DescTools::PseudoR2(backwards,which="Nagelkerke")  # Can range from 0 to 1.
# This gives a value of 0.974. These pseudo r2 values are NOT interpreted in the same manner as when performing linear regression.
# The pseudo r2 are useful when comparing different models, on the same dataset, predicting the same outcome. The higher the pseudo r2 value
# the better the model. Hence, though the value 0.974 looks promising, it has more relevant meaning when building in parallel with different models. Then, we can compare
# the pseudo r2 values of the two models.

# Now it looks like we have a model which we can apply to the test dataset.
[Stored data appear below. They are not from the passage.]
open Literature.NumberTheory.ComplexMultiplication
open Literature.AlgebraicGeometry.Motives (AbelianVariety CMType)
open Literature.AlgebraicGeometry.Motives.AbelianVariety
open Literature.AlgebraicGeometry.HodgeTheory
open Literature.AlgebraicGeometry.ComplexMultiplication (IsCMTypeRealisation)
open Literature.AlgebraicGeometry.VanGeemen1994 (hodgeClassSpan)
open Literature.AlgebraicGeometry.Milne1999
open Literature.AlgebraicGeometry.Pohlmann1968
open Literature.Barriers.HodgeConjecture (divisorClassesSpan)
open Summit.HodgeConjecture.CorCM.Domination
open Summit.HodgeConjecture.CorCM.AndreRiemann
open Summit.HodgeConjecture.HodgeConjecture.Ring2.ClassTargets (HCOnClass)

/-! ## §1 Milne's regrouping, refined: simple, pairwise non-isogenous CM representatives -/

section Regrouping

/-- **Milne's regrouping `A₁^{r₁} × ⋯ × A_s^{r_s} → A` (Duke 1999 Prop. 1.1) with SIMPLE, PAIRWISE NON-ISOGENOUS
representatives**: every complex abelian variety `X` of CM type with `0 < dim X` admits an isogeny
`X ⟶ ⨁ᵢ A'_{cls i}` onto a biproduct of copies of CM REALISATIONS `(A'_c, ι_c, θ_c)` of CM types `(K_c; Φ_c)` of CM
fields, indexed by a finite type `C` (the isogeny classes of the simple factors), every `A'_c` SIMPLE, `A'_c` and
`A'_{c'}` NOT isogenous for `c ≠ c'`, and `cls` SURJECTIVE (every representative occurs).  Same construction as
`Milne1999.exists_isIsogeny_to_biproduct_of_classes_of_isOfCMType` (Poincaré decomposition into simple CM factors,
a CM-typed model of each simple factor — Deligne 1982 I Prop. 5.1 —, quotient by the isogeny relation,
`Quotient.out` representatives), recording simplicity and non-isogeny instead of `Hom = 0` and commutativity.
[cite: Milne1999LefschetzClasses, §1 Prop. 1.1 (p. 643)] [cite: MumfordAV1970, §19 Thm. 1, Cor. 1 and Cor. 2]
[cite: Deligne1982HodgeCycles, I Prop. 5.1 and §5 (p. 37)] -/
theorem exists_isIsogeny_biproduct_of_isSimple_of_isOfCMType {X : AbelianVariety ℂ} (hX0 : 0 < X.dim)
    (hCM : IsOfCMType X) :
    ∃ (C : Type) (_ : Fintype C) (K' : C → Type) (_ : ∀ c, Field (K' c)) (_ : ∀ c, NumberField (K' c))
      (_ : ∀ c, IsCMField (K' c)) (Φ' : ∀ c, CMType (K' c)) (A' : C → AbelianVariety ℂ)
      (ι' : ∀ c, 𝓞 (K' c) →+* End (A' c)) (θ' : ∀ c, K' c →+* Module.End ℂ (complexBetti (A' c).X 1))
      (m : ℕ) (cls : Fin (m + 1) → C) (f : X ⟶ ⨁ fun i => A' (cls i)),
      (∀ c, IsCMTypeRealisation (Φ' c) (A' c) (ι' c) (θ' c)) ∧ (∀ c, (A' c).IsSimple) ∧
      (∀ c c', c ≠ c' → ¬ IsIsogenous (A' c) (A' c')) ∧ Function.Surjective cls ∧ IsIsogeny f := by
  classical
  obtain ⟨m, S, f₀, hS, hf₀⟩ := exists_isIsogeny_to_biproduct_simple_of_isOfCMType hX0 hCM
  -- the isogeny classes of the simple factors
  let r : Setoid (Fin (m + 1)) :=
    { r := fun i j => IsIsogenous (S i) (S j)
      iseqv :=
        { refl := fun i => IsIsogenous.refl (S i)
          symm := fun h => IsIsogenous.symm' h
          trans := fun h h' => h.trans h' } }
  -- a CM-typed model of every simple factor
  have hmodel : ∀ i : Fin (m + 1), ∃ B : AbelianVariety ℂ, IsCMTyped B ∧ IsIsogenous (S i) B :=
    fun i => exists_isCMTyped_isIsogenous_of_isSimple (S i) (hS i).1 (hS i).2.1 (hS i).2.2
  choose B hBT hSB using hmodel
  have hBdata : ∀ i : Fin (m + 1), ∃ (K : Type) (_ : Field K) (_ : NumberField K) (_ : IsCMField K)
      (Φ : CMType K) (ι : 𝓞 K →+* End (B i)) (θ : K →+* Module.End ℂ (complexBetti (B i).X 1)),
      IsCMTypeRealisation Φ (B i) ι θ := fun i => by
    obtain @⟨K, _, _, _, Φ, _, ι, θ, h⟩ := hBT i
    exact ⟨K, inferInstance, inferInstance, inferInstance, Φ, ι, θ, h⟩
  choose K iF iN iC Φ ι θ hB using hBdata
  -- classes and representatives
  let C := Quotient r
  let rep : C → Fin (m + 1) := Quotient.out
  have hrep : ∀ i : Fin (m + 1), IsIsogenous (S i) (S (rep (Quotient.mk r i))) := fun i =>
    IsIsogenous.symm' (Quotient.exact (Quotient.out_eq (Quotient.mk r i)) : r.r _ _)
  have hBs : ∀ i, (B i).IsSimple := fun i => (hS i).1.of_isIsogenous (hSB i)
  refine ⟨C, inferInstance, fun c => K (rep c), fun c => iF (rep c), fun c => iN (rep c), fun c => iC (rep c),
    fun c => Φ (rep c), fun c => B (rep c), fun c => ι (rep c), fun c => θ (rep c), m, fun i => Quotient.mk r i,
    f₀ ≫ biproduct.map fun i => Classical.choose ((hrep i).trans (hSB (rep (Quotient.mk r i)))),
    fun c => hB (rep c), fun c => hBs (rep c), ?_, ?_, ?_⟩
  · -- distinct classes have non-isogenous representatives
    intro c c' hcc' hiso
    refine hcc' ?_
    have h1 : IsIsogenous (S (rep c)) (S (rep c')) :=
      ((hSB (rep c)).trans hiso).trans (IsIsogenous.symm' (hSB (rep c')))
    calc c = Quotient.mk r (rep c) := (Quotient.out_eq c).symm
      _ = Quotient.mk r (rep c') := Quotient.sound h1
      _ = c' := Quotient.out_eq c'
  · -- every class occurs
    exact fun c => ⟨rep c, Quotient.out_eq c⟩
  · exact isIsogeny_comp hf₀ (isIsogeny_biproduct_map fun i =>
      Classical.choose_spec ((hrep i).trans (hSB (rep (Quotient.mk r i)))))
#######################################################################################################
#######################################################################################################
# We can now take the model which we built using the train data, and test the model performance
# using the test_dataset which contains 200 records

modtest_resp<-predict(backwards, newdata=test_dataset, type="response")

# bind this onto the test dataset so we can compare the predicted values with the actual values
test_dataset<-cbind(test_dataset, modtest_resp)

# open up the test_dataset and scan the lowbt and modtest_resp fields
# have a quick scour of variables 
# - lowbwt
# - modtest_resp
# these values should be as similar to each other as possible
View(test_dataset)

# scanning the first few records it looks like some of our lowbwt and modtest_resp values are quite similar.

# Now we can prepare the data for plotting on an ROC

# plot the ROC
windows();
plot(roc(test_dataset$lowbwt,modtest_resp),print.auc=TRUE) 

# The area under the curve is 0.99, so our current model fits the data quite well
# and performs quite well when we apply the model to the training dataset.

# We can run some more tests on the model to test its accuracy.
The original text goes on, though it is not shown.